Me gustó el capítulo dedicado al filósofo comunista Manuel Sacristán: un ejemplo de intelectual brillante e íntegro, combinación que le llevó a la pobreza y al ninguneo tanto con la dictadura como con eso que vino después. A los mediocres que se ocuparon de cerrarle todas las puertas se les dedicaron calles e institutos, pero está muy bien que se sepa que se podía actuar de otra manera, y que la vida cultural en España podría haber sido muy diferente de haberlo hecho así.
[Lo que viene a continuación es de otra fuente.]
import Summits.CriticalPhenomena.PercolationContinuityZ3.Theorems.Transplant.CayleyCylinderShort
import Summits.CriticalPhenomena.PercolationContinuityZ3.Theorems.Transplant.CayleyCylinderKitDir
import HarnessLib

/-!
# Cylinders of a Cayley-graph skeleton IX — the THICK frame with a box excursion

builds on p205010 (kernel theorem, internal audit signed; external expert review pending) — nothing in this file uses p205010.
Lane `prim-bschramm`, seat `prim-bschramm-p4` gen 11 (PART C3 of `P4-GENERAL.md`, "thick frames").  Helper file
(`--supports stmt-CriticalPhenomena-4575 --as helper`).

For `E : CylData₂ Γ S` (file VIII: `ker φ` generated by kernel elements of length `≤ r`), big cylinder `V_L`, `L = ℓ + 2r + 1`, and an edge
`{x, y}` of the small cylinder `‖φ‖_∞ ≤ ℓ`, the THICK FRAME `p → c₁ → c₂ → c → c·k → · → · → q`: from the floor point `p = x s₀^{−n_A}` along
`s₁` to the corner `c₁ = (−L, L)`, along `s₀` to `c₂ = (L−r, L)`, down `s₁⁻¹` to the excursion base `c = (L−r, L−r)`, then the EXCURSION — the
kernel walk `boxWalk k` of file VIII (inside `‖φ‖_∞ ≤ r`) translated to `c`, so that its vertices have both heights in `[ℓ+1, L]` — then back
up by `s₁^{r}`, right by `s₀^{r}` to the corner `(L, L)`, and down the ceiling by `s₁⁻¹` to `q = y s₀^{n_B}`.  Every frame vertex has
`φ₀ = ±L` or `φ₁ ≥ ℓ + 1` (`frame_mem`), so lies outside the small cylinder (`frame_out`) and off the columns of `x` and `y`; no sign, no
parity, no condition on `ℓ`.  Outputs for the cycle kit of file X: `colA`, `colB`, `pathM` and their supports, `edges_pathM`.
-/

noncomputable section

namespace Summit.CriticalPhenomena.PercolationContinuityZ3.Theorems.Transplant

namespace CayCyl

open SimpleGraph Walk Literature.Probability.LatticeModels Literature.Probability.Percolation
open scoped Classical

variable {Γ : Type} [Group Γ] {S : Finset Γ}

namespace CylData₂

variable (E : CylData₂ Γ S)

/-- The cylinder graph `H_L = Cay(Γ;S)[V_L]` (vertex set from the enlarged datum, edges from `S`). [cite: KozmaNitzan2024, §4 p. 15 (boxes)] -/
abbrev cylG (L : ℕ) : SimpleGraph (E.enl.V L) := (mulCayley (S : Set Γ)).induce (E.enl.V L)

/-- Steps by `s₀` are edges of `Cay(Γ;S)`. [folklore] -/
theorem adjE_s₀ (g : Γ) : (mulCayley (S : Set Γ)).Adj g (g * E.enl.s₀) := adj_mul_of_mem S (t := E.enl.s₀) (Or.inl E.s₀_mem) E.enl.s₀_ne_one g
/-- Steps by `s₀⁻¹` are edges of `Cay(Γ;S)`. [folklore] -/
theorem adjE_s₀_inv (g : Γ) : (mulCayley (S : Set Γ)).Adj g (g * E.enl.s₀⁻¹) :=
  adj_mul_of_mem S (t := E.enl.s₀⁻¹) (Or.inr (by rw [inv_inv]; exact E.s₀_mem)) (inv_ne_one.2 E.enl.s₀_ne_one) g
/-- Steps by `s₁` are edges of `Cay(Γ;S)`. [folklore] -/
theorem adjE_s₁ (g : Γ) : (mulCayley (S : Set Γ)).Adj g (g * E.enl.s₁) := adj_mul_of_mem S (t := E.enl.s₁) (Or.inl E.s₁_mem) E.enl.s₁_ne_one g
/-- Steps by `s₁⁻¹` are edges of `Cay(Γ;S)`. [folklore] -/
theorem adjE_s₁_inv (g : Γ) : (mulCayley (S : Set Γ)).Adj g (g * E.enl.s₁⁻¹) :=
  adj_mul_of_mem S (t := E.enl.s₁⁻¹) (Or.inr (by rw [inv_inv]; exact E.s₁_mem)) (inv_ne_one.2 E.enl.s₁_ne_one) g

/-- `φ 1 = 0` for the thick datum. [folklore] -/
theorem φE_one : E.φ (1 : Γ) = 0 := E.enl.φ_one

section Kit

variable {ℓ : ℕ} (x y : E.enl.V (ℓ + 2 * E.r + 1))

/-- The run from the first corner to the excursion column: `2ℓ + 3r + 2 = 2L − r` steps. [folklore] -/
def n₀ (E : CylData₂ Γ S) (ℓ : ℕ) : ℕ := 2 * ℓ + 3 * E.r + 2

/-- The first corner `c₁ = p s₁^{m₁}` at `(−L, L)`. [folklore] -/
abbrev c₁ : Γ := E.enl.pt x * E.enl.s₁ ^ E.enl.m₁ x

/-- The second point `c₂ = c₁ s₀^{n₀}` at `(L−r, L)`. [folklore] -/
abbrev c₂ : Γ := E.c₁ x * E.enl.s₀ ^ E.n₀ ℓ

/-- The excursion base `c = c₂ s₁^{−r}` at `(L−r, L−r)`. [folklore] -/
abbrev cc : Γ := E.c₂ x * E.enl.s₁⁻¹ ^ E.r

/-- The kernel element of the excursion: `k = c⁻¹ q s₁^{m₂} s₀^{−r} s₁^{−r}`. [folklore] -/
def kel : Γ := (E.cc x)⁻¹ * E.enl.qt y * E.enl.s₁ ^ E.enl.m₂ y * (E.enl.s₀ ^ E.r)⁻¹ * (E.enl.s₁ ^ E.r)⁻¹

/-- The excursion end `c₃ = c k`. [folklore] -/
abbrev c₃ : Γ := E.cc x * E.kel x y

/-- The frame closes: `c₃ s₁^{r} s₀^{r} s₁^{−m₂} = q`. [folklore] -/
theorem c₃_end : E.c₃ x y * E.enl.s₁ ^ E.r * E.enl.s₀ ^ E.r * E.enl.s₁⁻¹ ^ E.enl.m₂ y = E.enl.qt y := by
  show E.cc x * ((E.cc x)⁻¹ * E.enl.qt y * E.enl.s₁ ^ E.enl.m₂ y * (E.enl.s₀ ^ E.r)⁻¹ * (E.enl.s₁ ^ E.r)⁻¹) * E.enl.s₁ ^ E.r *
      E.enl.s₀ ^ E.r * E.enl.s₁⁻¹ ^ E.enl.m₂ y = E.enl.qt y
  rw [inv_pow E.enl.s₁ (E.enl.m₂ y)]
  simp only [mul_assoc, mul_inv_cancel_left, inv_mul_cancel_left, mul_inv_cancel, mul_one]

/-- Coordinates of `c₁`. [folklore] -/
theorem φE_c₁ : E.φ (E.c₁ x) 0 = -((ℓ : ℤ) + 2 * E.r + 1) ∧ E.φ (E.c₁ x) 1 = (ℓ : ℤ) + 2 * E.r + 1 := by
  have h := E.enl.φ_c₁ x; rw [enl_φ] at h; push_cast at h; exact h

/-- Coordinates of `c₂`. [folklore] -/
theorem φE_c₂ : E.φ (E.c₂ x) 0 = (ℓ : ℤ) + E.r + 1 ∧ E.φ (E.c₂ x) 1 = (ℓ : ℤ) + 2 * E.r + 1 := by
  have h := E.enl.φ_s₀_pow (E.c₁ x) (E.n₀ ℓ); have hc := E.φE_c₁ x
  rw [enl_φ] at h
  refine ⟨?_, by rw [h.2, hc.2]⟩
  rw [h.1, hc.1, n₀]; push_cast; ring

/-- Coordinates of the excursion base `c`. [folklore] -/
theorem φE_cc : E.φ (E.cc x) 0 = (ℓ : ℤ) + E.r + 1 ∧ E.φ (E.cc x) 1 = (ℓ : ℤ) + E.r + 1 := by
  have h := E.enl.φ_s₁inv_pow (E.c₂ x) E.r; have hc := E.φE_c₂ x
  rw [enl_φ] at h
  refine ⟨by rw [h.1, hc.1], ?_⟩
  rw [h.2, hc.2]; ring

/-- `k ∈ ker φ`. [folklore] -/
theorem φE_kel : E.φ (E.kel x y) = 0 := by
  have hc := E.φE_cc x
  have hq := E.enl.φ_qt y; rw [enl_φ] at hq
  have em := E.enl.m₂_eq y; rw [enl_φ] at em
  have h1 : E.φ (E.enl.s₁ ^ E.enl.m₂ y) = ((E.enl.m₂ y : ℕ) : ℤ) • (Pi.single 1 1 : Site 2) := by
    have := E.enl.φ_pow E.enl.s₁ (E.enl.m₂ y); rwa [E.enl.φ_s₁, enl_φ] at this
  have h2 : E.φ (E.enl.s₀ ^ E.r) = (E.r : ℤ) • (Pi.single 0 1 : Site 2) := by
    have := E.enl.φ_pow E.enl.s₀ E.r; rwa [E.enl.φ_s₀, enl_φ] at this
  have h3 : E.φ (E.enl.s₁ ^ E.r) = (E.r : ℤ) • (Pi.single 1 1 : Site 2) := by
    have := E.enl.φ_pow E.enl.s₁ E.r; rwa [E.enl.φ_s₁, enl_φ] at this
  have hi : ∀ g : Γ, E.φ g⁻¹ = -E.φ g := fun g => E.φ_inv g
  funext j
  rw [kel, E.map_mul, E.map_mul, E.map_mul, E.map_mul, hi, hi, hi, h1, h2, h3]
  fin_cases j
  · show -E.φ (E.cc x) 0 + E.φ (E.enl.qt y) 0 + (((E.enl.m₂ y : ℕ) : ℤ) • (Pi.single 1 1 : Site 2)) 0 +
        -(((E.r : ℤ) • (Pi.single 0 1 : Site 2)) 0) + -(((E.r : ℤ) • (Pi.single 1 1 : Site 2)) 0) = 0
    rw [hc.1, hq.1]; simp; ring
  · show -E.φ (E.cc x) 1 + E.φ (E.enl.qt y) 1 + (((E.enl.m₂ y : ℕ) : ℤ) • (Pi.single 1 1 : Site 2)) 1 +
        -(((E.r : ℤ) • (Pi.single 0 1 : Site 2)) 1) + -(((E.r : ℤ) • (Pi.single 1 1 : Site 2)) 1) = 0
    rw [hc.2, hq.2]; simp; rw [em]; push_cast; ring

/-- **The excursion**: the kernel walk of `k` inside `‖φ‖_∞ ≤ r`, translated to the base `c`. [folklore] -/
def seg : (mulCayley (S : Set Γ)).Walk (E.cc x) (E.c₃ x y) :=
  (lmul S (E.cc x) (E.boxWalk (E.kel x y) (E.φE_kel x y))).copy (mul_one _) rfl

/-- The length of the excursion. [folklore] -/
theorem length_segE : (E.seg x y).length = E.boxLen (E.kel x y) := by
  simp only [seg, Walk.length_copy, length_lmul, E.length_boxWalk]

/-- Heights along the excursion: both coordinates in `[ℓ+1, L]`. [folklore] -/
theorem φE_seg {v : Γ} (hv : v ∈ (E.seg x y).support) :
    ((ℓ : ℤ) + 1 ≤ E.φ v 0 ∧ E.φ v 0 ≤ (ℓ : ℤ) + 2 * E.r + 1) ∧ ((ℓ : ℤ) + 1 ≤ E.φ v 1 ∧ E.φ v 1 ≤ (ℓ : ℤ) + 2 * E.r + 1) := by
  rw [seg, support_copy] at hv
  obtain ⟨v', hv', rfl⟩ := mem_support_lmul.1 hv
  have h0 := E.boxWalk_inBox _ (E.φE_kel x y) v' hv'
  rw [mem_box] at h0
  have ha := h0 0; have hb := h0 1
  have hc := E.φE_cc x
  rw [E.map_mul, Pi.add_apply, Pi.add_apply, hc.1, hc.2]
  constructor <;> constructor <;> omega

/-- **The thick frame** `p → c₁ → c₂ → c → c₃ → c₃ s₁^r → c₃ s₁^r s₀^r → q`. [folklore] -/
def frame : (mulCayley (S : Set Γ)).Walk (E.enl.pt x) (E.enl.qt y) :=
  (powWalk S E.adjE_s₁ (E.enl.pt x) (E.enl.m₁ x)).append <|
    (powWalk S E.adjE_s₀ (E.c₁ x) (E.n₀ ℓ)).append <|
      (powWalk S E.adjE_s₁_inv (E.c₂ x) E.r).append <|
        (E.seg x y).append <|
          (powWalk S E.adjE_s₁ (E.c₃ x y) E.r).append <|
            (powWalk S E.adjE_s₀ (E.c₃ x y * E.enl.s₁ ^ E.r) E.r).append
              ((powWalk S E.adjE_s₁_inv (E.c₃ x y * E.enl.s₁ ^ E.r * E.enl.s₀ ^ E.r) (E.enl.m₂ y)).copy rfl (E.c₃_end x y))

/-- The length of the thick frame. [folklore] -/
theorem length_frameE :
    (E.frame x y).length = E.enl.m₁ x + E.n₀ ℓ + E.r + E.boxLen (E.kel x y) + E.r + E.r + E.enl.m₂ y := by
  rw [frame, Walk.length_append, Walk.length_append, Walk.length_append, Walk.length_append, Walk.length_append,
    Walk.length_append, Walk.length_copy, length_segE, length_powWalk, length_powWalk, length_powWalk, length_powWalk,
    length_powWalk, length_powWalk]
  ring

/-- Coordinates of `c₃` (equal to those of `c`). [folklore] -/
theorem φE_c₃ : E.φ (E.c₃ x y) 0 = (ℓ : ℤ) + E.r + 1 ∧ E.φ (E.c₃ x y) 1 = (ℓ : ℤ) + E.r + 1 := by
  have hc := E.φE_cc x
  have hk := E.φE_kel x y
  have h : E.φ (E.c₃ x y) = E.φ (E.cc x) + E.φ (E.kel x y) := E.map_mul _ _
  simp only [h, Pi.add_apply, hk, Pi.zero_apply, add_zero]
  exact hc

/-- **Every frame vertex lies in the big cylinder, and on the floor `φ₀ = −L`, on the ceiling `φ₀ = L`, or at height `φ₁ ≥ ℓ + 1`.** [folklore] -/
theorem frame_mem {v : Γ} (hv : v ∈ (E.frame x y).support) :
    v ∈ E.enl.V (ℓ + 2 * E.r + 1) ∧
      (E.φ v 0 = -((ℓ : ℤ) + 2 * E.r + 1) ∨ E.φ v 0 = (ℓ : ℤ) + 2 * E.r + 1 ∨ (ℓ : ℤ) + 1 ≤ E.φ v 1) := by
  have hx1 := (E.enl.memV.1 x.2).2; have hy1 := (E.enl.memV.1 y.2).2
  rw [enl_φ, abs_le] at hx1 hy1
  push_cast at hx1 hy1
  rw [E.enl.memV, enl_φ, abs_le, abs_le]
  push_cast
  rw [frame] at hv
  rcases (Walk.mem_support_append_iff _ _).1 hv with hv | hv
  · obtain ⟨i, hi, rfl⟩ := (mem_support_powWalk _).1 hv
    have h := E.enl.φ_s₁_pow (E.enl.pt x) i; have hp := E.enl.φ_pt x; have e := E.enl.m₁_eq x
    rw [enl_φ] at h hp e
    push_cast at hp e
    have hi' : (i : ℤ) ≤ E.enl.m₁ x := by exact_mod_cast hi
    rw [h.1, h.2, hp.1, hp.2]
    refine ⟨?_, Or.inl rfl⟩; omega
  rcases (Walk.mem_support_append_iff _ _).1 hv with hv | hv
  · obtain ⟨i, hi, rfl⟩ := (mem_support_powWalk _).1 hv
    have h := E.enl.φ_s₀_pow (E.c₁ x) i; have hc := E.φE_c₁ x
    rw [enl_φ] at h
    have hi' : (i : ℤ) ≤ E.n₀ ℓ := by exact_mod_cast hi
    rw [n₀] at hi'; push_cast at hi'
    rw [h.1, h.2, hc.1, hc.2]
    refine ⟨?_, Or.inr (Or.inr ?_)⟩ <;> omega
  rcases (Walk.mem_support_append_iff _ _).1 hv with hv | hv
  · obtain ⟨i, hi, rfl⟩ := (mem_support_powWalk _).1 hv
    have h := E.enl.φ_s₁inv_pow (E.c₂ x) i; have hc := E.φE_c₂ x
    rw [enl_φ] at h
    have hi' : (i : ℤ) ≤ E.r := by exact_mod_cast hi
    rw [h.1, h.2, hc.1, hc.2]
    refine ⟨?_, Or.inr (Or.inr ?_)⟩ <;> omega
  rcases (Walk.mem_support_append_iff _ _).1 hv with hv | hv
  · have h := E.φE_seg x y hv
    refine ⟨?_, Or.inr (Or.inr h.2.1)⟩; omega
  rcases (Walk.mem_support_append_iff _ _).1 hv with hv | hv
  · obtain ⟨i, hi, rfl⟩ := (mem_support_powWalk _).1 hv
    have h := E.enl.φ_s₁_pow (E.c₃ x y) i; have hc := E.φE_c₃ x y
    rw [enl_φ] at h
    have hi' : (i : ℤ) ≤ E.r := by exact_mod_cast hi
    rw [h.1, h.2, hc.1, hc.2]
    refine ⟨?_, Or.inr (Or.inr ?_)⟩ <;> omega
  rcases (Walk.mem_support_append_iff _ _).1 hv with hv | hv
  · obtain ⟨i, hi, rfl⟩ := (mem_support_powWalk _).1 hv
    have h := E.enl.φ_s₀_pow (E.c₃ x y * E.enl.s₁ ^ E.r) i
    have h' := E.enl.φ_s₁_pow (E.c₃ x y) E.r; have hc := E.φE_c₃ x y
    rw [enl_φ] at h h'
    have hi' : (i : ℤ) ≤ E.r := by exact_mod_cast hi
    rw [h.1, h.2, h'.1, h'.2, hc.1, hc.2]
    refine ⟨?_, Or.inr (Or.inr ?_)⟩ <;> omega
  · rw [support_copy] at hv
    obtain ⟨i, hi, rfl⟩ := (mem_support_powWalk _).1 hv
    have h := E.enl.φ_s₁inv_pow (E.c₃ x y * E.enl.s₁ ^ E.r * E.enl.s₀ ^ E.r) i
    have h' := E.enl.φ_s₀_pow (E.c₃ x y * E.enl.s₁ ^ E.r) E.r
    have h'' := E.enl.φ_s₁_pow (E.c₃ x y) E.r; have hc := E.φE_c₃ x y
    have e := E.enl.m₂_eq y
    rw [enl_φ] at h h' h'' e
    push_cast at e
    have hi' : (i : ℤ) ≤ E.enl.m₂ y := by exact_mod_cast hi
    rw [h.1, h.2, h'.1, h'.2, h''.1, h''.2, hc.1, hc.2]
    refine ⟨?_, Or.inr (Or.inl ?_)⟩ <;> omega

/-- **Every frame vertex lies outside the small cylinder `‖φ‖_∞ ≤ ℓ`.** [folklore] -/
theorem frame_out {v : Γ} (hv : v ∈ (E.frame x y).support) : E.φ v ∉ box 2 ℓ := by
  have h := (E.frame_mem x y hv).2
  rw [CylData₁.mem_box_two, abs_le, abs_le]
  rcases h with h | h | h <;> omega

/-- The column of `x` stays in the big cylinder. [folklore] -/
theorem colA_memE : ∀ z ∈ (powWalk S E.adjE_s₀_inv x.1 (E.enl.nA x)).support, z ∈ E.enl.V (ℓ + 2 * E.r + 1) := by
  intro z hz
  obtain ⟨i, hi, rfl⟩ := (mem_support_powWalk _).1 hz
  have h := E.enl.φ_s₀inv_pow x.1 i; have hx := E.enl.memV.1 x.2; have e := E.enl.nA_eq x
  have hi' : (i : ℤ) ≤ E.enl.nA x := by exact_mod_cast hi
  rw [enl_φ] at h e hx
  rw [abs_le, abs_le] at hx
  rw [E.enl.memV, enl_φ, abs_le, abs_le, h.1, h.2]; omega

/-- The column of `y` stays in the big cylinder. [folklore] -/
theorem colB_memE : ∀ z ∈ (powWalk S E.adjE_s₀ y.1 (E.enl.nB y)).support, z ∈ E.enl.V (ℓ + 2 * E.r + 1) := by
  intro z hz
  obtain ⟨i, hi, rfl⟩ := (mem_support_powWalk _).1 hz
  have h := E.enl.φ_s₀_pow y.1 i; have hy := E.enl.memV.1 y.2; have e := E.enl.nB_eq y
  have hi' : (i : ℤ) ≤ E.enl.nB y := by exact_mod_cast hi
  rw [enl_φ] at h e hy
  rw [abs_le, abs_le] at hy
  rw [E.enl.memV, enl_φ, abs_le, abs_le, h.1, h.2]; omega

/-- **The column of `x` down to the floor**, as a walk of `H_L`. [folklore] -/
def colA : (E.cylG (ℓ + 2 * E.r + 1)).Walk x (E.enl.pV x) :=
  (powWalk S E.adjE_s₀_inv x.1 (E.enl.nA x)).induce (E.enl.V (ℓ + 2 * E.r + 1)) (E.colA_memE x)

/-- **The column of `y` up to the ceiling, reversed**, as a walk of `H_L`. [folklore] -/
def colB : (E.cylG (ℓ + 2 * E.r + 1)).Walk (E.enl.qV y) y :=
  ((powWalk S E.adjE_s₀ y.1 (E.enl.nB y)).induce (E.enl.V (ℓ + 2 * E.r + 1)) (E.colB_memE y)).reverse

/-- **The thick frame as a simple path of `H_L`.** [folklore] -/
def pathM : (E.cylG (ℓ + 2 * E.r + 1)).Walk (E.enl.pV x) (E.enl.qV y) :=
  ((E.frame x y).induce (E.enl.V (ℓ + 2 * E.r + 1)) fun _ hz => (E.frame_mem x y hz).1).bypass

/-- Vertices of `colA` are `x s₀^{−i}`, `i ≤ nA`. [folklore] -/
theorem mem_colAE {z : E.enl.V (ℓ + 2 * E.r + 1)} (hz : z ∈ (E.colA x).support) : ∃ i, i ≤ E.enl.nA x ∧ z.1 = x.1 * E.enl.s₀⁻¹ ^ i :=
  (mem_support_powWalk _).1 ((mem_support_induce_iff _ (E.colA_memE x) z).1 hz)

/-- Vertices of `colB` are `y s₀^{j}`, `j ≤ nB`. [folklore] -/
theorem mem_colBE {z : E.enl.V (ℓ + 2 * E.r + 1)} (hz : z ∈ (E.colB y).support) : ∃ j, j ≤ E.enl.nB y ∧ z.1 = y.1 * E.enl.s₀ ^ j := by
  have hz' := (mem_support_reverse_iff _ z).1 hz
  exact (mem_support_powWalk _).1 ((mem_support_induce_iff _ (E.colB_memE y) z).1 hz')

/-- Vertices of `pathM` are frame vertices. [folklore] -/
theorem mem_pathME {z : E.enl.V (ℓ + 2 * E.r + 1)} (hz : z ∈ (E.pathM x y).support) : z.1 ∈ (E.frame x y).support :=
  (mem_support_induce_iff _ _ _).1 (support_bypass_subset_support _ hz)

/-- Every vertex of `pathM` lies outside the small cylinder. [folklore] -/
theorem pathM_out {z : E.enl.V (ℓ + 2 * E.r + 1)} (hz : z ∈ (E.pathM x y).support) : E.φ z.1 ∉ box 2 ℓ :=
  E.frame_out x y (E.mem_pathME x y hz)

/-- The lengths of the columns. [folklore] -/
theorem length_cols : (E.colA x).length = E.enl.nA x ∧ (E.colB y).length = E.enl.nB y :=
  ⟨(length_induce _ _).trans (length_powWalk _ _ _),
    (Walk.length_reverse _).trans ((length_induce _ _).trans (length_powWalk _ _ _))⟩

end Kit

end CylData₂

end CayCyl

end Summit.CriticalPhenomena.PercolationContinuityZ3.Theorems.Transplant

end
Por último, dos palabras sobre el estilo: una de las cosas que me gustan de Gregorio Morán es que no se anda con rodeos. Si el personaje X es un capullo, pues se dice y ya está. Tanto epíteto puede parecer demasiado tajante, pero es que si se hubiera andado con rodeos y justificando cada calificativo, en lugar de 800 páginas tendríamos 8.000. Y tampoco habría estado de más un poco de tijera y de labor editorial: además del fárrago en que se convierten algunos capítulos, difíciles de seguir el hilo, hay repeticiones innecesarias que sólo se explican porque cada capítulo se escribió por separado. ¿Cuántas veces se dice que la provincia de Santander ahora se llama Cantabria, pero entonces no? Se trata de un ejemplo tonto, pero que un editor debería haber detectado y eliminado.

Conclusión: no me arrepiento del mes de lectura intensiva, pero no me ha entusiasmado tanto como podría. Y qué pena de país, qué pena, madre.